> **What you should do**: Within the data that follows, set down exactly the lines from the one containing "have hnbw' := (isNBW_cons_iff" through the one containing "t, hω] at hA", both ends included.

┌────────

import Literature.Probability.RandomPlanarGeometry.SAWLoopErasureMemoryTwoPenultimate
import HarnessLib

/-!
# Memory-2 walks with a forbidden first step — Hara–Slade–Sokal (3.12) at coefficient level

In the taboo recursion of Hara, Slade and Sokal [HSS93, §3.2 eq. (3.10)–(3.13) p. 17–18] for the memory-2
two-point function `C^{A∪{b}}₂(y,x;β)`, the walk is cut at its first visit to `b`; the piece after `b` is a
memory-2 walk `ω₂ : b → x` avoiding `A` whose FIRST step must not return to the site `b + f` it came from, and
"repeated inclusion-exclusion to remove the constraint that `ω₂(1) ≠ b+f`" gives, as printed,

* (3.12) `Σ_{ω₂: b→x, ω₂∩A=∅} β^{|ω₂|} I[ω₂(1) ≠ b+f]
     = C^A₂(b,x;β) − β·C^A₂(b+f,x;β) + β²·C^A₂(b,x;β) − β³·C^A₂(b+f,x;β) + …
     = (1/(1−β²))·[C^A₂(b,x;β) − β·C^A₂(b+f,x;β)]`.

This module proves the COEFFICIENT-LEVEL content of (3.12), translated so that walks start at the origin (the
tree's `nbwAvoidTo A x n` of `SAWLoopErasureMemoryTwoPenultimate`: the `n`-step non-backtracking walks `0 → x`
avoiding `A`).  With `tabooShift A f = A − e_f` (the obstacle seen from `e_f`) and
`N_n = #nbwAvoidToFirst A x f n` (the walks of `nbwAvoidTo A x n` whose first step is not `f`):

* the first-step bijection `#nbwAvoidTo A x (n+1) = N_{n+1}(A,x,f) + N_n(A − e_f, x − e_f, −f)`
  (`card_nbwAvoidTo_succ_eq_add`: a walk with first step `f` is `f` followed by a translated walk from the origin
  whose first step is not `−f`), for `0 ∉ A`;
* hence, for `0 ∉ A` and `e_f ∉ A`, the two-step recurrence `N_{n+2} + c_{n+1}(A − e_f, x − e_f) = c_{n+2}(A, x) + N_n`
  (`card_nbwAvoidToFirst_add_two_add`, with `c_n(A,x) = #nbwAvoidTo A x n`) — the alternating series of (3.12);
* for the truncated generating functions the exact identity `N_{K+2}(β) + β·C'_{K+1}(β) = C_{K+2}(β) + β²·N_K(β)`
  (`sum_nbwAvoidToFirst_add_two_eq`; (3.12) multiplied by `1 − β²` and truncated), the inequality
  `(1 − β²)·N_{K+2}(β) ≤ C_{K+2}(β) − β·C'_{K+1}(β)` and the two-sided sandwich
  `C_{K+2}(β) − β·C'_{K+1}(β) ≤ N_{K+2}(β) + β²·…` in the form needed to evaluate (3.13) with interval inputs.

Here `C_K(β) = Σ_{n≤K} c_n(A,x) βⁿ` and `C'_K(β) = Σ_{n≤K} c_n(A − e_f, x − e_f) βⁿ` (the coefficients of `C^A₂(0,x;β)`
and of the translate of `C^A₂(e_f,x;β)`).
-/

noncomputable section

namespace Literature.Probability.RandomPlanarGeometry.SAW.Zd.LoopErasure

open Finset
open scoped BigOperators
open Literature.Probability.LatticeModels Literature.Probability.LatticeModels.SRW
open Literature.Barriers.CriticalPhenomena.SAWLace (pos_cons_succ)
open Literature.Probability.Percolation (IsNBW srev srev_srev)

variable {d : ℕ}

/-! ### Prepending a step: plumbing -/

/-- `(a·ω)_{i+1} = ω_i`. [cite: MadrasSlade1993, §1.2 (p. 10) (step words; lane plumbing)] -/
theorem stepSeq_cons_apply_succ {n : ℕ} (a : Dir d) (ω : StepSeq d n) {i : ℕ} (hi : i < n) (h : i + 1 < n + 1) :
    (Fin.cons a ω : StepSeq d (n + 1)) ⟨i + 1, h⟩ = ω ⟨i, hi⟩ := by
  have e : (⟨i + 1, h⟩ : Fin (n + 1)) = Fin.succ ⟨i, hi⟩ := rfl
  rw [e, Fin.cons_succ]

/-- `(a·ω)_0 = a`. [cite: MadrasSlade1993, §1.2 (p. 10) (step words; lane plumbing)] -/
theorem stepSeq_cons_apply_zero {n : ℕ} (a : Dir d) (ω : StepSeq d n) (h : 0 < n + 1) :
    (Fin.cons a ω : StepSeq d (n + 1)) ⟨0, h⟩ = a := rfl

/-- `a·ω` is non-backtracking iff `ω` is and the first step of `ω` does not reverse `a` (no condition for `n = 0`).
[cite: MadrasSlade1993, §1.2 (memory 2 rules out immediate reversals; lane plumbing)] -/
theorem isNBW_cons_iff {n : ℕ} (a : Dir d) (ω : StepSeq d n) :
    IsNBW (Fin.cons a ω : StepSeq d (n + 1)) ↔ IsNBW ω ∧ ∀ i : Fin n, (i : ℕ) = 0 → ω i ≠ srev a := by
  constructor
  · intro h
    refine ⟨fun k hk => ?_, fun i hi => ?_⟩
    · have h1 := h (k + 1) (by omega)
      rwa [stepSeq_cons_apply_succ a ω hk, stepSeq_cons_apply_succ a ω (show k < n by omega)] at h1
    · have h1 := h 0 (by omega)
      rw [stepSeq_cons_apply_succ a ω (show 0 < n by omega), stepSeq_cons_apply_zero] at h1
      have e : i = ⟨0, by omega⟩ := Fin.ext hi
      rw [e]
      exact h1
  · rintro ⟨h, ha⟩ k hk
    rcases Nat.eq_zero_or_pos k with hk0 | hkp
    · subst hk0
      rw [stepSeq_cons_apply_succ a ω (show 0 < n by omega), stepSeq_cons_apply_zero]
      exact ha ⟨0, by omega⟩ rfl
    · obtain ⟨j, rfl⟩ : ∃ j, k = j + 1 := ⟨k - 1, by omega⟩
      rw [stepSeq_cons_apply_succ a ω (show j + 1 < n by omega), stepSeq_cons_apply_succ a ω (show j < n by omega)]
      exact h j (by omega)

/-! ### The obstacle seen from a neighbour -/

/-- `A − e_f`: the obstacle set translated so that the neighbour `e_f` becomes the origin.
[cite: HaraSladeSokal1993, §3.2 eq. (3.11)–(3.12) p. 18 (the walks from b+f; lane plumbing)] -/
def tabooShift (A : Finset (Site d)) (f : Dir d) : Finset (Site d) :=
  A.image fun a => a - stepVec f

/-- Membership in `tabooShift`. [cite: HaraSladeSokal1993, §3.2 eq. (3.11)–(3.12) p. 18 (lane plumbing)] -/
theorem mem_tabooShift {A : Finset (Site d)} {f : Dir d} {y : Site d} :
    y ∈ tabooShift A f ↔ y + stepVec f ∈ A := by
  classical
  rw [tabooShift, Finset.mem_image]
  constructor
  · rintro ⟨a, ha, rfl⟩
    rwa [sub_add_cancel]
  · intro h
    exact ⟨y + stepVec f, h, add_sub_cancel_right _ _⟩

/-- `(A − e_f) − e_{−f} = A`. [cite: HaraSladeSokal1993, §3.2 eq. (3.11)–(3.12) p. 18 (lane plumbing)] -/
theorem tabooShift_tabooShift_srev (A : Finset (Site d)) (f : Dir d) : tabooShift (tabooShift A f) (srev f) = A := by
  ext y
  rw [mem_tabooShift, mem_tabooShift, stepVec_srev, neg_add_cancel_right]

/-- `0 ∈ A − e_f ↔ e_f ∈ A`. [cite: HaraSladeSokal1993, §3.2 eq. (3.11)–(3.12) p. 18 (lane plumbing)] -/
theorem zero_mem_tabooShift_iff {A : Finset (Site d)} {f : Dir d} : (0 : Site d) ∈ tabooShift A f ↔ stepVec f ∈ A := by
  rw [mem_tabooShift, zero_add]

/-! ### Walks whose first step is not `f` -/

open Classical in
/-- The walks of `nbwAvoidTo A x n` whose first step is not `f` (no condition for `n = 0`): the coefficients of the
left side of (3.12), translated to start at the origin. [cite: HaraSladeSokal1993, §3.2 eq. (3.12) p. 18 (Σ β^{|ω₂|} I[ω₂(1) ≠ b+f])] -/
def nbwAvoidToFirst (A : Finset (Site d)) (x : Site d) (f : Dir d) (n : ℕ) : Finset (StepSeq d n) :=
  (nbwAvoidTo A x n).filter fun ω => ∀ i : Fin n, (i : ℕ) = 0 → ω i ≠ f

/-- Membership in `nbwAvoidToFirst`. [cite: HaraSladeSokal1993, §3.2 eq. (3.12) p. 18 (lane plumbing)] -/
theorem mem_nbwAvoidToFirst {A : Finset (Site d)} {x : Site d} {f : Dir d} {n : ℕ} {ω : StepSeq d n} :
    ω ∈ nbwAvoidToFirst A x f n ↔
      ((IsNBW ω ∧ ∀ t ≤ n, pos ω t ∉ A) ∧ endpoint ω = x) ∧ ∀ i : Fin n, (i : ℕ) = 0 → ω i ≠ f := by
  classical
  rw [nbwAvoidToFirst, Finset.mem_filter, mem_nbwAvoidTo]

/-- The walks of `nbwAvoidTo A x (n+1)` whose first step IS `f` are `f` followed by a translated walk
`0 → x − e_f` avoiding `A − e_f` whose first step is not `−f` (for `0 ∉ A`).
[cite: HaraSladeSokal1993, §3.2 eq. (3.11)–(3.12) p. 18 (cutting after the first step)] -/
theorem filter_nbwAvoidTo_first_eq_image {A : Finset (Site d)} (h0 : (0 : Site d) ∉ A) (x : Site d) (f : Dir d)
    (n : ℕ) :
    ((nbwAvoidTo A x (n + 1)).filter fun ω => ¬ ∀ i : Fin (n + 1), (i : ℕ) = 0 → ω i ≠ f) =
      (nbwAvoidToFirst (tabooShift A f) (x - stepVec f) (srev f) n).image
        fun ζ => (Fin.cons f ζ : StepSeq d (n + 1)) := by
  classical
  ext ω
  rw [Finset.mem_filter, Finset.mem_image, mem_nbwAvoidTo]
  constructor
  · rintro ⟨⟨⟨hnbw, havoid⟩, hend⟩, hfirst⟩
    push Not at hfirst
    obtain ⟨i, hi, hif⟩ := hfirst
    have e0 : ω 0 = f := by
      have : i = 0 := Fin.ext hi
      rw [← this, hif]
    have hω : (Fin.cons f (Fin.tail ω) : StepSeq d (n + 1)) = ω := by rw [← e0, Fin.cons_self_tail]
    refine ⟨Fin.tail ω, ?_, hω⟩
    have hnbw' := (isNBW_cons_iff f (Fin.tail ω)).1 (by rw [hω]; exact hnbw)
    rw [mem_nbwAvoidToFirst]
    refine ⟨⟨⟨hnbw'.1, fun t ht hA => ?_⟩, ?_⟩, hnbw'.2⟩
    · rw [mem_tabooShift, add_comm, ← pos_cons_succ f (Fin.tail ω) t, hω] at hA
      exact havoid (t + 1) (by omega) hA
    · have h1 := endpoint_cons f (Fin.tail ω)
      rw [hω, hend] at h1
      rw [h1, add_sub_cancel_left]
  · rintro ⟨ζ, hζ, rfl⟩
    rw [mem_nbwAvoidToFirst] at hζ
    obtain ⟨⟨⟨hnbw, havoid⟩, hend⟩, hfirst⟩ := hζ
    refine ⟨⟨⟨(isNBW_cons_iff f ζ).2 ⟨hnbw, hfirst⟩, fun t ht => ?_⟩, ?_⟩, ?_⟩
    · rcases Nat.eq_zero_or_eq_succ_pred t with ht0 | ht1
      · rw [ht0, pos_zero]
        exact h0
      · rw [ht1, pos_cons_succ]
        intro hA
        refine havoid t.pred (by omega) ?_
        rw [mem_tabooShift, add_comm]
        exact hA
    · rw [endpoint_cons, hend, add_sub_cancel]
    · push Not
      exact ⟨⟨0, by omega⟩, rfl, rfl⟩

└────────

> **Answer**:
    have hnbw' := (isNBW_cons_iff f (Fin.tail ω)).1 (by rw [hω]; exact hnbw)
    rw [mem_nbwAvoidToFirst]
    refine ⟨⟨⟨hnbw'.1, fun t ht hA => ?_⟩, ?_⟩, hnbw'.2⟩
    · rw [mem_tabooShift, add_comm, ← pos_cons_succ f (Fin.tail ω) t, hω] at hA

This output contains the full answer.